__Exercise description__:
All records that follow are to be output exactly.

[Records from a data collection]
=== Section Start ===

/-- **THE BACKGROUND BOUND**: on a fine box, [B4]'s massless operator at a CONSTANT configuration `A₀` satisfies
`⟨Φ, (−Δ_{A₀} + a n^{-(d+1)} P(A₀))Φ⟩ ≥ min(2,a)|Φ|²` — the zero-field bound (1.8) of the lineage
(`B4Lower18.lower18_zero`, `γ₀ = min(2, a)`) transported by the gauge identity `H(A₀) = 𝒢(H(0) ⊗ 1)𝒢ᵀ`
([B4] p. 581 «equivalent to the case of configuration A₀ = 0»). [cite: Balaban1983RegularityDecay, p. 573 (1.8)
with p. 581] -/
theorem background_form_ge [Fintype ι] [DecidableEq ι] (F : OrthFlow ι) (κ : ℝ) {n : ℕ} (hn : 1 ≤ n) {a : ℝ}
    (ha : 0 ≤ a) (M : Fin (d + 1) → ℕ) {emb : ↥(boxDom M) → ↥(boxDom (fun i => n * M i))}
    {Γ : ↥(boxDom M) → ↥(boxDom (fun i => n * M i)) → List ↥(boxDom (fun i => n * M i))}
    (hend : ∀ y x, blkWt n M (fun i => n * M i) y x ≠ 0 → pathEnd (emb y) (Γ y x) = x)
    (A₀ : Fin (d + 1) → ℝ) (Φ : ↥(boxDom (fun i => n * M i)) × ι → ℝ) :
    min 2 a * (Φ ⬝ᵥ Φ)
      ≤ Φ ⬝ᵥ (covLap (boxWt n (fun i => n * M i)) (fieldLink F κ (constBond A₀ Subtype.val)) *ᵥ Φ)
        + a * ((n : ℝ) ^ (d + 1))⁻¹
          * (Φ ⬝ᵥ (projOp (blkWt n M (fun i => n * M i))
              (contourTrans (fieldLink F κ (constBond A₀ Subtype.val)) emb Γ) *ᵥ Φ)) := by
  have hH : Φ ⬝ᵥ (covLap (boxWt n (fun i => n * M i)) (fieldLink F κ (constBond A₀ Subtype.val)) *ᵥ Φ)
        + a * ((n : ℝ) ^ (d + 1))⁻¹
          * (Φ ⬝ᵥ (projOp (blkWt n M (fun i => n * M i))
              (contourTrans (fieldLink F κ (constBond A₀ Subtype.val)) emb Γ) *ᵥ Φ))
      = Φ ⬝ᵥ (b4Op F κ (boxWt n (fun i => n * M i)) 0 (a * ((n : ℝ) ^ (d + 1))⁻¹)
          (blkWt n M (fun i => n * M i)) emb Γ (constBond A₀ Subtype.val) *ᵥ Φ) := by
    rw [b4Op, covOp_form, zero_mul, add_zero]
  rw [hH, b4Op_constBond F κ _ 0 _ hend, scalarOp_box hn, ← fineOpR_boxDom]
  set G := blockDiag (fun u : ↥(boxDom (fun i => n * M i)) => F.U (κ * linGauge A₀ Subtype.val u)) with hG
  have hg : IsGauge (fun u : ↥(boxDom (fun i => n * M i)) => F.U (κ * linGauge A₀ Subtype.val u)) := F.isGauge _
  rw [← Matrix.mulVec_mulVec, ← Matrix.mulVec_mulVec, Matrix.dotProduct_mulVec, ← Matrix.mulVec_transpose,
    kron_one_form, ← gauge_transpose_dotProduct_self hg Φ, ← hG, dotProduct_eq_sum_colour (Gᵀ *ᵥ Φ),
    Finset.mul_sum]
  exact Finset.sum_le_sum fun i _ => lower18_zero hn ha (boxDom_isBlockUnion hn M) _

=== Section End ===

__Exercise result__:
/-- **THE BACKGROUND BOUND**: on a fine box, [B4]'s massless operator at a CONSTANT configuration `A₀` satisfies
`⟨Φ, (−Δ_{A₀} + a n^{-(d+1)} P(A₀))Φ⟩ ≥ min(2,a)|Φ|²` — the zero-field bound (1.8) of the lineage
(`B4Lower18.lower18_zero`, `γ₀ = min(2, a)`) transported by the gauge identity `H(A₀) = 𝒢(H(0) ⊗ 1)𝒢ᵀ`
([B4] p. 581 «equivalent to the case of configuration A₀ = 0»). [cite: Balaban1983RegularityDecay, p. 573 (1.8)
with p. 581] -/
theorem background_form_ge [Fintype ι] [DecidableEq ι] (F : OrthFlow ι) (κ : ℝ) {n : ℕ} (hn : 1 ≤ n) {a : ℝ}
    (ha : 0 ≤ a) (M : Fin (d + 1) → ℕ) {emb : ↥(boxDom M) → ↥(boxDom (fun i => n * M i))}
    {Γ : ↥(boxDom M) → ↥(boxDom (fun i => n * M i)) → List ↥(boxDom (fun i => n * M i))}
    (hend : ∀ y x, blkWt n M (fun i => n * M i) y x ≠ 0 → pathEnd (emb y) (Γ y x) = x)
    (A₀ : Fin (d + 1) → ℝ) (Φ : ↥(boxDom (fun i => n * M i)) × ι → ℝ) :
    min 2 a * (Φ ⬝ᵥ Φ)
      ≤ Φ ⬝ᵥ (covLap (boxWt n (fun i => n * M i)) (fieldLink F κ (constBond A₀ Subtype.val)) *ᵥ Φ)
        + a * ((n : ℝ) ^ (d + 1))⁻¹
          * (Φ ⬝ᵥ (projOp (blkWt n M (fun i => n * M i))
              (contourTrans (fieldLink F κ (constBond A₀ Subtype.val)) emb Γ) *ᵥ Φ)) := by
  have hH : Φ ⬝ᵥ (covLap (boxWt n (fun i => n * M i)) (fieldLink F κ (constBond A₀ Subtype.val)) *ᵥ Φ)
        + a * ((n : ℝ) ^ (d + 1))⁻¹
          * (Φ ⬝ᵥ (projOp (blkWt n M (fun i => n * M i))
              (contourTrans (fieldLink F κ (constBond A₀ Subtype.val)) emb Γ) *ᵥ Φ))
      = Φ ⬝ᵥ (b4Op F κ (boxWt n (fun i => n * M i)) 0 (a * ((n : ℝ) ^ (d + 1))⁻¹)
          (blkWt n M (fun i => n * M i)) emb Γ (constBond A₀ Subtype.val) *ᵥ Φ) := by
    rw [b4Op, covOp_form, zero_mul, add_zero]
  rw [hH, b4Op_constBond F κ _ 0 _ hend, scalarOp_box hn, ← fineOpR_boxDom]
  set G := blockDiag (fun u : ↥(boxDom (fun i => n * M i)) => F.U (κ * linGauge A₀ Subtype.val u)) with hG
  have hg : IsGauge (fun u : ↥(boxDom (fun i => n * M i)) => F.U (κ * linGauge A₀ Subtype.val u)) := F.isGauge _
  rw [← Matrix.mulVec_mulVec, ← Matrix.mulVec_mulVec, Matrix.dotProduct_mulVec, ← Matrix.mulVec_transpose,
    kron_one_form, ← gauge_transpose_dotProduct_self hg Φ, ← hG, dotProduct_eq_sum_colour (Gᵀ *ᵥ Φ),
    Finset.mul_sum]
  exact Finset.sum_le_sum fun i _ => lower18_zero hn ha (boxDom_isBlockUnion hn M) _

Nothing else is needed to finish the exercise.